From the very beginning, Baramulla has been a religious center. The construction of Hindu Teerth and Buddhist Vihars made the city sacred to people of both religions. In the 15th century, the noted Muslim saint, Syed Janbaz Wali, visited the valley along with his companions in 1421 CE. He chose Baramulla as the centre of his mission and was buried here after death. His shrine attracts pilgrims from all over the Valley. In 1620, the sixth Sikh Guru Shri Hargobind visited the city. Baramulla thus became an abode of Hindus, Muslims, Buddhists and Sikhs.

It was the oldest and the most important town in the north of princely state of Jammu and Kashmir. In the later centuries, until 27 October 1947, it was the 'Gateway of Kashmir Valley' by the Rawalpindi-Murree-Muzaffarabad-Baramulla Road. It became a part of the Union of India when the Maharaja of the princely state of Jammu and Kashmir signed the Instrument of Accession during the invasion by Pakistani tribal forces., signed the instrument of accession on 26 October 1947, which was accepted by India the next day.
Actual area of district Baramulla according to 2018 survey by the centre for remote sensing and gis is 2204.06 km^{2}.

=== Pakistani tribal invasion (1947) ===

After the Partition of India in 1947, Maharaja Hari Singh chose to remain independent, not joining either India or Pakistan. A large number of tribals from Pakistan attacked Kashmir under the code name "Operation Gulmarg," intending to seize Kashmir. The invading tribals started moving along Rawalpindi-Murree-Muzaffarabad-Baramulla Road on 22 October 1947 with Pakistani army men in plain clothes. Muzaffarabad fell on 24 October 1947. They reached and captured Baramulla on 25 October. There they stayed for several days looting, raping, and killing residents; burning and plundering homes and businesses; and desecrating and vandalising shrines and temples. They could have reached Srinagar, just 50 km away, and captured its airfield, which was not defended at all. They raped and killed European nuns (only one survived) at Baramulla's St. Joseph convent and Christian nurses at the missionary hospital. This looting, raping, murder and abduction of girls continued for several days. It is said that the suffering of Baramulla saved the rest of Kashmir, because aeroplanes carrying Indian troops airlifted from Delhi on the morning of 27 October could land at Srinagar airfield while the invaders were still at Baramulla.

Charles Chenevix Trench writes in his The Frontier Scouts (1985):
In October 1947... tribal lashkars hastened in lorries - undoubtedly with official logistic support - into Kashmir... at least one British Officer, Harvey-Kelly took part in the campaign. It seemed that nothing could stop these hordes of tribesmen taking Srinagar with its vital airfield. Indeed nothing did, but their own greed. The Mahsuds in particular stopped to loot, rape and murder; Indian troops were flown in and the lashkars pushed out of the Vale of Kashmir into the mountains. The Mahsuds returned home in a savage mood, having muffed an easy chance, lost the loot of Srinagar and made fools of themselves.

Tom Cooper of Air Combat Information Group wrote:
...the Pathans appeared foremost interested in looting, killing, ransacking and other crimes against the inhabitants instead of a serious military action.
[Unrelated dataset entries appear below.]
import Literature.Dynamics.Tilings.TorusCNFGluingLifts
import HarnessLib

/-!
# Extending a good lift by one cell (toolkit for the gluing width bound, II)

Topic `Literature/Dynamics/Tilings`. Continuation of `TorusCNFGluingLifts.lean`. When Prover
pebbles a new cell `c` of the torus, Duplicator re-lifts the clusters of the old pebbled set `S`
that come torus-`g`-close to `c` ("touched" clusters): each is translated by a vector divisible by
`n` so that its cells near `c` sit at their minimal displacement from the canonical lift
`P = (c.1, c.2)` of `c`; untouched clusters stay. This file proves that such translation vectors
exist and that the extended lift is again good:

* `Touched g n S c a` — the cell `a` lies in a cluster of `S` containing a cell torus-`g`-close
  to `c`; closure under proximity steps (`Touched.step`);
* `exists_transl` — under `g · (|S| + 1) < n` there are translation vectors `τ a`, zero on
  untouched cells, divisible by `n`, constant on touched clusters, placing every cell of `S` that
  is torus-`g`-close to `c` within sup-distance `g` of `P` (by the cluster diameter lemma and the
  forcing of small representatives);
* `goodLift_extend` — the lift `a ↦ L a + τ a` on `S`, `c ↦ P`, is a good lift of `insert c S`;
* `separated_of_ne_transl`, `separated_of_not_touched` — lifted images of distinct re-lifted
  clusters, and of re-lifted versus untouched cells, are at sup-distance `> g` (so that plane
  tilings can be glued along them, `TorusCNFGluingWidth.lean`).

Elementary; [folklore] tags (the game is Atserias–Dalmau's, J. Comput. Syst. Sci. 74 (2008)).
-/

namespace Literature.Dynamics.Tilings

namespace TorusGluing

open Finset

/-! ### Touched cells -/

/-- The cell `a` is **touched** by the new cell `c`: some cell `a₀ ∈ S` torus-`g`-close to `c`
lies in the cluster of `a` (is joined to `a` in the `g`-proximity graph of `S`). [folklore] -/
def Touched (g n : ℕ) (S : Finset (ℕ × ℕ)) (c a : ℕ × ℕ) : Prop :=
  ∃ a₀ ∈ S, TClose g n c a₀ ∧ (proxGraph g n S).Reachable a₀ a

/-- A touched cell belongs to `S`. [folklore] -/
theorem Touched.mem {g n : ℕ} {S : Finset (ℕ × ℕ)} {c a : ℕ × ℕ} (h : Touched g n S c a) : a ∈ S := by
  obtain ⟨a₀, ha₀, -, hr⟩ := h
  exact mem_of_reachable hr ha₀

/-- A cell of `S` torus-`g`-close to `c` is touched. [folklore] -/
theorem Touched.of_tclose {g n : ℕ} {S : Finset (ℕ × ℕ)} {c a : ℕ × ℕ} (ha : a ∈ S)
    (h : TClose g n c a) : Touched g n S c a :=
  ⟨a, ha, h, SimpleGraph.Reachable.refl _⟩

/-- Touched cells are closed under reachability. [folklore] -/
theorem Touched.of_reachable {g n : ℕ} {S : Finset (ℕ × ℕ)} {c a b : ℕ × ℕ}
    (h : Touched g n S c a) (hab : (proxGraph g n S).Reachable a b) : Touched g n S c b := by
  obtain ⟨a₀, ha₀, hc, hr⟩ := h
  exact ⟨a₀, ha₀, hc, hr.trans hab⟩

/-- Torus-`g`-close cells of `S` are joined in the proximity graph. [folklore] -/
theorem reachable_of_tclose {g n : ℕ} {S : Finset (ℕ × ℕ)} {a b : ℕ × ℕ} (ha : a ∈ S) (hb : b ∈ S)
    (hab : TClose g n a b) : (proxGraph g n S).Reachable a b := by
  by_cases h : a = b
  · subst h; exact SimpleGraph.Reachable.refl _
  · exact SimpleGraph.Adj.reachable (show (proxGraph g n S).Adj a b from ⟨h, ha, hb, hab⟩)

/-- Touched cells are closed under proximity steps inside `S`. [folklore] -/
theorem Touched.step {g n : ℕ} {S : Finset (ℕ × ℕ)} {c a b : ℕ × ℕ}
    (h : Touched g n S c a) (hb : b ∈ S) (hab : TClose g n a b) : Touched g n S c b :=
  h.of_reachable (reachable_of_tclose h.mem hb hab)

/-! ### Translation vectors -/

/-- The canonical lift of a cell. [folklore] -/
def canon (c : ℕ × ℕ) : ℤ × ℤ := ((c.1 : ℤ), (c.2 : ℤ))

/-- The canonical lift is congruent to its cell. [folklore] -/
theorem cong_canon (n : ℕ) (c : ℕ × ℕ) : Cong n (canon c) c := cong_self n c

/-- `supDist P (P + d)` is the sup-norm of `d`. [folklore] -/
theorem supDist_self_add (P d : ℤ × ℤ) : supDist P (P + d) = max |d.1| |d.2| := by
  simp [supDist]

/-- **Translation vectors exist.** Let `L` be a good lift of `S` and `c` a cell with
`g · (|S| + 1) < n`. There is `τ : cells → ℤ²` with: `τ a = 0` on untouched cells; `τ a`
divisible by `n`; `τ` constant along the proximity graph on touched cells; and every cell of `S`
torus-`g`-close to `c` is moved to within sup-distance `g` of the canonical lift of `c`.
(Choose in each touched cluster an anchor `a₀` close to `c` with small displacement `d₀` and
translate by `P + d₀ - L a₀`; independence of the choice and the last property follow from the
cluster diameter bound `g(|S|-1)` and `eq_of_cong_of_lt`.) [folklore] -/
theorem exists_transl {g n : ℕ} {S : Finset (ℕ × ℕ)} {L : ℕ × ℕ → ℤ × ℤ} (hL : GoodLift g n S L)
    (c : ℕ × ℕ) (hsmall : (g : ℤ) * (S.card + 1) < n) :
    ∃ τ : ℕ × ℕ → ℤ × ℤ,
      (∀ a, ¬ Touched g n S c a → τ a = 0) ∧
      (∀ a, Touched g n S c a → (n : ℤ) ∣ (τ a).1 ∧ (n : ℤ) ∣ (τ a).2) ∧
      (∀ a b, Touched g n S c a → (proxGraph g n S).Reachable a b → τ a = τ b) ∧
      (∀ a ∈ S, TClose g n c a → supDist (canon c) (L a + τ a) ≤ g) := by
  classical
  -- anchors and displacements
  let P : ℤ × ℤ := canon c
  let τ : ℕ × ℕ → ℤ × ℤ := fun a =>
    if h : Touched g n S c a then P + h.choose_spec.2.1.choose - L h.choose else 0
  have hg0 : (0 : ℤ) ≤ g := by positivity
  have hdiam : ∀ {a b : ℕ × ℕ}, a ∈ S → (proxGraph g n S).Reachable a b →
      |(L a).1 - (L b).1| ≤ g * (S.card - 1 : ℤ) ∧ |(L a).2 - (L b).2| ≤ g * (S.card - 1 : ℤ) :=
    fun ha hr => supDist_le_iff.1 (supDist_le_of_reachable hL ha hr)
  -- unpacking `τ` on a touched cell
  have hτ : ∀ {a : ℕ × ℕ} (h : Touched g n S c a),
      ∃ a₀ ∈ S, ∃ d₀ : ℤ × ℤ, (proxGraph g n S).Reachable a₀ a ∧ |d₀.1| ≤ g ∧ |d₀.2| ≤ g ∧
        (n : ℤ) ∣ d₀.1 - ((a₀.1 : ℤ) - c.1) ∧ (n : ℤ) ∣ d₀.2 - ((a₀.2 : ℤ) - c.2) ∧
        τ a = P + d₀ - L a₀ := by
    intro a h
    refine ⟨h.choose, h.choose_spec.1, h.choose_spec.2.1.choose, h.choose_spec.2.2,
      h.choose_spec.2.1.choose_spec.1, h.choose_spec.2.1.choose_spec.2.1,
      h.choose_spec.2.1.choose_spec.2.2.1, h.choose_spec.2.1.choose_spec.2.2.2, ?_⟩
    simp only [τ, dif_pos h]
  refine ⟨τ, fun a h => by simp only [τ, dif_neg h], fun a h => ?_, fun a b h hab => ?_,
    fun a ha hca => ?_⟩
  · -- divisibility
    obtain ⟨a₀, ha₀, d₀, -, -, -, hd3, hd4, he⟩ := hτ h
    have hc0 := hL.cong a₀ ha₀
    rw [he]
    refine ⟨?_, ?_⟩
    · have e : (P + d₀ - L a₀).1 = (d₀.1 - ((a₀.1 : ℤ) - c.1)) - ((L a₀).1 - a₀.1) := by
        simp only [Prod.fst_sub, Prod.fst_add, P, canon]; ring
      rw [e]; exact dvd_sub hd3 hc0.1
    · have e : (P + d₀ - L a₀).2 = (d₀.2 - ((a₀.2 : ℤ) - c.2)) - ((L a₀).2 - a₀.2) := by
        simp only [Prod.snd_sub, Prod.snd_add, P, canon]; ring
      rw [e]; exact dvd_sub hd4 hc0.2
  · -- constant on clusters
    obtain ⟨a₀, ha₀, d₀, hr₀, h1, h2, h3, h4, he⟩ := hτ h
    obtain ⟨b₀, hb₀, e₀, hs₀, k1, k2, k3, k4, ke⟩ := hτ (h.of_reachable hab)
    have hreach : (proxGraph g n S).Reachable a₀ b₀ := (hr₀.trans hab).trans hs₀.symm
    have hd := supDist_le_of_reachable hL ha₀ hreach
    have key : L b₀ - L a₀ = e₀ - d₀ := by
      refine sub_eq_of_tclose (g := 2 * g) (hL.cong a₀ ha₀) (hL.cong b₀ hb₀) ?_ ?_ ?_ ?_ ?_
      · calc |(e₀ - d₀).1| = |e₀.1 - d₀.1| := rfl
          _ ≤ |e₀.1| + |d₀.1| := abs_sub _ _
          _ ≤ (2 * g : ℕ) := by push_cast; linarith
      · calc |(e₀ - d₀).2| = |e₀.2 - d₀.2| := rfl
          _ ≤ |e₀.2| + |d₀.2| := abs_sub _ _
          _ ≤ (2 * g : ℕ) := by push_cast; linarith
      · have e : (e₀ - d₀).1 - ((b₀.1 : ℤ) - a₀.1) =
            (e₀.1 - ((b₀.1 : ℤ) - c.1)) - (d₀.1 - ((a₀.1 : ℤ) - c.1)) := by
          simp only [Prod.fst_sub]; ring
        rw [e]; exact dvd_sub k3 h3
      · have e : (e₀ - d₀).2 - ((b₀.2 : ℤ) - a₀.2) =
            (e₀.2 - ((b₀.2 : ℤ) - c.2)) - (d₀.2 - ((a₀.2 : ℤ) - c.2)) := by
          simp only [Prod.snd_sub]; ring
        rw [e]; exact dvd_sub k4 h4
      · push_cast; nlinarith
    rw [he, ke]
    have k1' := congrArg Prod.fst key
    have k2' := congrArg Prod.snd key
    simp only [Prod.fst_sub, Prod.snd_sub] at k1' k2'
    ext <;> simp only [Prod.fst_sub, Prod.fst_add, Prod.snd_sub, Prod.snd_add] <;> linarith
  · -- cells close to `c` land close to `P`
    have h : Touched g n S c a := Touched.of_tclose ha hca
    obtain ⟨a₀, ha₀, d₀, hr₀, h1, h2, h3, h4, he⟩ := hτ h
    obtain ⟨d, hd1, hd2, hd3, hd4⟩ := hca
    obtain ⟨j1, j2⟩ := hdiam ha₀ hr₀
    have hca0 := hL.cong a ha
    have hc0 := hL.cong a₀ ha₀
    have key : L a + τ a - P = d := by
      refine eq_of_cong_of_lt (n := n) ?_ ?_ ?_ ?_
      · have e : (L a + τ a - P).1 - d.1 = ((L a).1 - a.1) - ((L a₀).1 - a₀.1) +
            (d₀.1 - ((a₀.1 : ℤ) - c.1)) - (d.1 - ((a.1 : ℤ) - c.1)) := by
          rw [he]; simp only [Prod.fst_sub, Prod.fst_add, P, canon]; ring
        rw [e]; exact dvd_sub (dvd_add (dvd_sub hca0.1 hc0.1) h3) hd3
      · have e : (L a + τ a - P).2 - d.2 = ((L a).2 - a.2) - ((L a₀).2 - a₀.2) +
            (d₀.2 - ((a₀.2 : ℤ) - c.2)) - (d.2 - ((a.2 : ℤ) - c.2)) := by
          rw [he]; simp only [Prod.snd_sub, Prod.snd_add, P, canon]; ring
        rw [e]; exact dvd_sub (dvd_add (dvd_sub hca0.2 hc0.2) h4) hd4
      · have e : (L a + τ a - P).1 - d.1 = -((L a₀).1 - (L a).1) + d₀.1 - d.1 := by
          rw [he]; simp only [Prod.fst_sub, Prod.fst_add]; ring
        rw [e]
        calc |-((L a₀).1 - (L a).1) + d₀.1 - d.1|
            ≤ |-((L a₀).1 - (L a).1) + d₀.1| + |d.1| := abs_sub _ _
          _ ≤ |-((L a₀).1 - (L a).1)| + |d₀.1| + |d.1| := by linarith [abs_add_le (-((L a₀).1 - (L a).1)) d₀.1]
          _ = |(L a₀).1 - (L a).1| + |d₀.1| + |d.1| := by rw [abs_neg]
          _ < n := by nlinarith
      · have e : (L a + τ a - P).2 - d.2 = -((L a₀).2 - (L a).2) + d₀.2 - d.2 := by
          rw [he]; simp only [Prod.snd_sub, Prod.snd_add]; ring
        rw [e]
        calc |-((L a₀).2 - (L a).2) + d₀.2 - d.2|
            ≤ |-((L a₀).2 - (L a).2) + d₀.2| + |d.2| := abs_sub _ _
          _ ≤ |-((L a₀).2 - (L a).2)| + |d₀.2| + |d.2| := by linarith [abs_add_le (-((L a₀).2 - (L a).2)) d₀.2]
          _ = |(L a₀).2 - (L a).2| + |d₀.2| + |d.2| := by rw [abs_neg]
          _ < n := by nlinarith
    have : L a + τ a = P + d := by rw [← key]; abel
    rw [this, supDist_self_add]
    exact max_le hd1 hd2

/-! ### The extended lift -/

/-- **The extended lift is good.** With translation vectors as in `exists_transl`, the lift
`a ↦ L a + τ a` on `S` together with `c ↦ P` is a good lift of `insert c S` (meant for
`c ∉ S`, where the two prescriptions of `L'` are compatible). [folklore] -/
theorem goodLift_extend {g n : ℕ} {S : Finset (ℕ × ℕ)} {L : ℕ × ℕ → ℤ × ℤ} (hL : GoodLift g n S L)
    {c : ℕ × ℕ} {τ : ℕ × ℕ → ℤ × ℤ}
    (h0 : ∀ a, ¬ Touched g n S c a → τ a = 0)
    (h1 : ∀ a, Touched g n S c a → (n : ℤ) ∣ (τ a).1 ∧ (n : ℤ) ∣ (τ a).2)
    (h2 : ∀ a b, Touched g n S c a → (proxGraph g n S).Reachable a b → τ a = τ b)
    (h3 : ∀ a ∈ S, TClose g n c a → supDist (canon c) (L a + τ a) ≤ g)
    {L' : ℕ × ℕ → ℤ × ℤ} (hL'c : L' c = canon c) (hL'S : ∀ a ∈ S, L' a = L a + τ a) :
    GoodLift g n (insert c S) L' := by
  classical
  have hcongS : ∀ a ∈ S, Cong n (L' a) a := by
    intro a ha
    rw [hL'S a ha]
    by_cases ht : Touched g n S c a
    · obtain ⟨k1, k2⟩ := h1 a ht
      have := hL.cong a ha
      refine ⟨?_, ?_⟩
      · have e : (L a + τ a).1 - (a.1 : ℤ) = ((L a).1 - a.1) + (τ a).1 := by
          simp only [Prod.fst_add]; ring
        rw [e]; exact dvd_add this.1 k1
      · have e : (L a + τ a).2 - (a.2 : ℤ) = ((L a).2 - a.2) + (τ a).2 := by
          simp only [Prod.snd_add]; ring
        rw [e]; exact dvd_add this.2 k2
    · rw [h0 a ht, add_zero]; exact hL.cong a ha
  refine ⟨fun a ha => ?_, fun a ha b hb hab => ?_⟩
  · rcases Finset.mem_insert.1 ha with hac | ha
    · rw [hac, hL'c]; exact cong_canon n _
    · exact hcongS a ha
  · rcases Finset.mem_insert.1 ha with hac | ha' <;> rcases Finset.mem_insert.1 hb with hbc | hb'
    · rw [hac, hbc, supDist_self]; positivity
    · rw [hac, hL'c, hL'S b hb']; rw [hac] at hab; exact h3 b hb' hab
    · rw [hbc, hL'c, hL'S a ha', supDist_comm]; rw [hbc] at hab; exact h3 a ha' hab.symm
    · rw [hL'S a ha', hL'S b hb']
      have hτ : τ a = τ b := by
        by_cases ht : Touched g n S c a
        · exact h2 a b ht (reachable_of_tclose ha' hb' hab)
        · have ht' : ¬ Touched g n S c b := fun htb => ht (htb.step ha' hab.symm)
          rw [h0 a ht, h0 b ht']
      rw [hτ, supDist_add_right]
      exact hL.close a ha' b hb' hab

/-! ### Separation of the re-lifted clusters -/

/-- Lifted images of touched cells with different translation vectors are at sup-distance `> g`.
[folklore] -/
theorem separated_of_ne_transl {g n : ℕ} {S : Finset (ℕ × ℕ)} {L : ℕ × ℕ → ℤ × ℤ}
    (hL : GoodLift g n S L) {c : ℕ × ℕ} {τ : ℕ × ℕ → ℤ × ℤ}
    (h1 : ∀ a, Touched g n S c a → (n : ℤ) ∣ (τ a).1 ∧ (n : ℤ) ∣ (τ a).2)
    (h2 : ∀ a b, Touched g n S c a → (proxGraph g n S).Reachable a b → τ a = τ b)
    {a b : ℕ × ℕ} (hta : Touched g n S c a) (htb : Touched g n S c b) (hne : τ a ≠ τ b) :
    (g : ℤ) < supDist (L a + τ a) (L b + τ b) := by
  by_contra hle
  push Not at hle
  have ha := hta.mem
  have hb := htb.mem
  have hca : Cong n (L a + τ a) a := by
    obtain ⟨k1, k2⟩ := h1 a hta
    have := hL.cong a ha
    exact ⟨by simpa [Prod.fst_add, add_sub_right_comm] using dvd_add this.1 k1,
      by simpa [Prod.snd_add, add_sub_right_comm] using dvd_add this.2 k2⟩
  have hcb : Cong n (L b + τ b) b := by
    obtain ⟨k1, k2⟩ := h1 b htb
    have := hL.cong b hb
    exact ⟨by simpa [Prod.fst_add, add_sub_right_comm] using dvd_add this.1 k1,
      by simpa [Prod.snd_add, add_sub_right_comm] using dvd_add this.2 k2⟩
  have hab : TClose g n a b := tclose_of_cong_of_supDist_le hca hcb hle
  exact hne (h2 a b hta (reachable_of_tclose ha hb hab))

/-- Lifted images of a touched and an untouched cell are at sup-distance `> g`. [folklore] -/
theorem separated_of_not_touched {g n : ℕ} {S : Finset (ℕ × ℕ)} {L : ℕ × ℕ → ℤ × ℤ}
    (hL : GoodLift g n S L) {c : ℕ × ℕ} {τ : ℕ × ℕ → ℤ × ℤ}
    (h1 : ∀ a, Touched g n S c a → (n : ℤ) ∣ (τ a).1 ∧ (n : ℤ) ∣ (τ a).2)
    {a b : ℕ × ℕ} (hta : Touched g n S c a) (hb : b ∈ S) (htb : ¬ Touched g n S c b) :
    (g : ℤ) < supDist (L b) (L a + τ a) := by
  by_contra hle
  push Not at hle
  have ha := hta.mem
  have hca : Cong n (L a + τ a) a := by
    obtain ⟨k1, k2⟩ := h1 a hta
    have := hL.cong a ha
    exact ⟨by simpa [Prod.fst_add, add_sub_right_comm] using dvd_add this.1 k1,
      by simpa [Prod.snd_add, add_sub_right_comm] using dvd_add this.2 k2⟩
  have hab : TClose g n b a := tclose_of_cong_of_supDist_le (hL.cong b hb) hca hle
  exact htb (hta.step hb hab.symm)

end TorusGluing

end Literature.Dynamics.Tilings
Biju Patnaik (who later became Chief Minister of Odisha) piloted the first plane to land at Srinagar airport that morning. He brought 17 soldiers of 1-Sikh regiment commanded by Lt. Col. Dewan Ranjit Rai.
"...The pilot flew low on the airstrip twice to ensure that no raiders were around... Instructions from PM Nehru’s office were clear: If the airport was taken over by the enemy, you are not to land. Taking a full circle the DC-3 flew ground level. Anxious eye-balls peered from inside the aircraft – only to find the airstrip empty. Nary a soul was in sight. The raiders were busy distributing the war booty amongst them in Baramulla."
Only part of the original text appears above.